• _TASK TO CARRY OUT_
Each record that follows is to be reproduced verbatim.

Saved entries:
/-- **`Δ∇ζ = ∇Δζ`** for smooth scalar `ζ` (coordinates: `∑ᵢ ∂ᵢ∂ᵢ∂ⱼζ = ∂ⱼ ∑ᵢ ∂ᵢ∂ᵢζ`; twin of
`Torus.laplacian_gradient` of `DuchonRobertPressure`, not in this import closure). [folklore] -/
theorem laplacian_gradient' {ζ : UnitAddTorus d → ℝ} (hζ : IsSmooth ζ) (y : UnitAddTorus d) :
    laplacian (FunctionSpaces.Torus.gradient ζ) y = FunctionSpaces.Torus.gradient (laplacian ζ) y := by
  have h1' : ∀ {f : UnitAddTorus d → ℝ}, IsSmooth f → IsContDiff 1 f := fun hf => hf.isContDiff (by simp)
  have hg : IsSmooth (FunctionSpaces.Torus.gradient ζ) := hζ.gradient
  have eL : laplacian ζ = fun z => ∑ i, FunctionSpaces.Torus.partialDeriv i (FunctionSpaces.Torus.partialDeriv i ζ) z :=
    funext (FunctionSpaces.Torus.laplacian_eq_sum_partialDeriv_partialDeriv hζ)
  rw [FunctionSpaces.Torus.laplacian_eq_sum_partialDeriv_partialDeriv hg]
  ext j
  rw [show (∑ i, FunctionSpaces.Torus.partialDeriv i (FunctionSpaces.Torus.partialDeriv i (FunctionSpaces.Torus.gradient ζ)) y) j =
      ∑ i, FunctionSpaces.Torus.partialDeriv i (FunctionSpaces.Torus.partialDeriv i (FunctionSpaces.Torus.gradient ζ)) y j from
      by simp [Finset.sum_apply],
    FunctionSpaces.Torus.gradient_apply (h1' hζ.laplacian) y j]
  have hcoord : (fun z => FunctionSpaces.Torus.gradient ζ z j) = FunctionSpaces.Torus.partialDeriv j ζ :=
    funext fun z => FunctionSpaces.Torus.gradient_apply (h1' hζ) z j
  have e : ∀ i, FunctionSpaces.Torus.partialDeriv i (FunctionSpaces.Torus.partialDeriv i (FunctionSpaces.Torus.gradient ζ)) y j =
      FunctionSpaces.Torus.partialDeriv j (FunctionSpaces.Torus.partialDeriv i (FunctionSpaces.Torus.partialDeriv i ζ)) y := by
    intro i
    rw [← FunctionSpaces.Torus.partialDeriv_apply_coord ((hg.partialDeriv i).isContDiff (by simp)) i y j]
    have e2 : (fun z => FunctionSpaces.Torus.partialDeriv i (FunctionSpaces.Torus.gradient ζ) z j) =
        FunctionSpaces.Torus.partialDeriv i (FunctionSpaces.Torus.partialDeriv j ζ) := by
      funext z
      rw [← FunctionSpaces.Torus.partialDeriv_apply_coord (hg.isContDiff (by simp)) i z j, hcoord]
    have e3 : FunctionSpaces.Torus.partialDeriv i (FunctionSpaces.Torus.partialDeriv j ζ) =
        FunctionSpaces.Torus.partialDeriv j (FunctionSpaces.Torus.partialDeriv i ζ) := funext (FunctionSpaces.Torus.partialDeriv_comm hζ i j)
    rw [e2, e3, FunctionSpaces.Torus.partialDeriv_comm (hζ.partialDeriv i) i j]
  simp_rw [e]
  rw [← FunctionSpaces.Torus.partialDeriv_finset_sum Finset.univ (fun i _ => ((hζ.partialDeriv i).partialDeriv i).isContDiff (by simp)), eL]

• _RESPONSE TO THE TASK_
/-- **`Δ∇ζ = ∇Δζ`** for smooth scalar `ζ` (coordinates: `∑ᵢ ∂ᵢ∂ᵢ∂ⱼζ = ∂ⱼ ∑ᵢ ∂ᵢ∂ᵢζ`; twin of
`Torus.laplacian_gradient` of `DuchonRobertPressure`, not in this import closure). [folklore] -/
theorem laplacian_gradient' {ζ : UnitAddTorus d → ℝ} (hζ : IsSmooth ζ) (y : UnitAddTorus d) :
    laplacian (FunctionSpaces.Torus.gradient ζ) y = FunctionSpaces.Torus.gradient (laplacian ζ) y := by
  have h1' : ∀ {f : UnitAddTorus d → ℝ}, IsSmooth f → IsContDiff 1 f := fun hf => hf.isContDiff (by simp)
  have hg : IsSmooth (FunctionSpaces.Torus.gradient ζ) := hζ.gradient
  have eL : laplacian ζ = fun z => ∑ i, FunctionSpaces.Torus.partialDeriv i (FunctionSpaces.Torus.partialDeriv i ζ) z :=
    funext (FunctionSpaces.Torus.laplacian_eq_sum_partialDeriv_partialDeriv hζ)
  rw [FunctionSpaces.Torus.laplacian_eq_sum_partialDeriv_partialDeriv hg]
  ext j
  rw [show (∑ i, FunctionSpaces.Torus.partialDeriv i (FunctionSpaces.Torus.partialDeriv i (FunctionSpaces.Torus.gradient ζ)) y) j =
      ∑ i, FunctionSpaces.Torus.partialDeriv i (FunctionSpaces.Torus.partialDeriv i (FunctionSpaces.Torus.gradient ζ)) y j from
      by simp [Finset.sum_apply],
    FunctionSpaces.Torus.gradient_apply (h1' hζ.laplacian) y j]
  have hcoord : (fun z => FunctionSpaces.Torus.gradient ζ z j) = FunctionSpaces.Torus.partialDeriv j ζ :=
    funext fun z => FunctionSpaces.Torus.gradient_apply (h1' hζ) z j
  have e : ∀ i, FunctionSpaces.Torus.partialDeriv i (FunctionSpaces.Torus.partialDeriv i (FunctionSpaces.Torus.gradient ζ)) y j =
      FunctionSpaces.Torus.partialDeriv j (FunctionSpaces.Torus.partialDeriv i (FunctionSpaces.Torus.partialDeriv i ζ)) y := by
    intro i
    rw [← FunctionSpaces.Torus.partialDeriv_apply_coord ((hg.partialDeriv i).isContDiff (by simp)) i y j]
    have e2 : (fun z => FunctionSpaces.Torus.partialDeriv i (FunctionSpaces.Torus.gradient ζ) z j) =
        FunctionSpaces.Torus.partialDeriv i (FunctionSpaces.Torus.partialDeriv j ζ) := by
      funext z
      rw [← FunctionSpaces.Torus.partialDeriv_apply_coord (hg.isContDiff (by simp)) i z j, hcoord]
    have e3 : FunctionSpaces.Torus.partialDeriv i (FunctionSpaces.Torus.partialDeriv j ζ) =
        FunctionSpaces.Torus.partialDeriv j (FunctionSpaces.Torus.partialDeriv i ζ) := funext (FunctionSpaces.Torus.partialDeriv_comm hζ i j)
    rw [e2, e3, FunctionSpaces.Torus.partialDeriv_comm (hζ.partialDeriv i) i j]
  simp_rw [e]
  rw [← FunctionSpaces.Torus.partialDeriv_finset_sum Finset.univ (fun i _ => ((hζ.partialDeriv i).partialDeriv i).isContDiff (by simp)), eL]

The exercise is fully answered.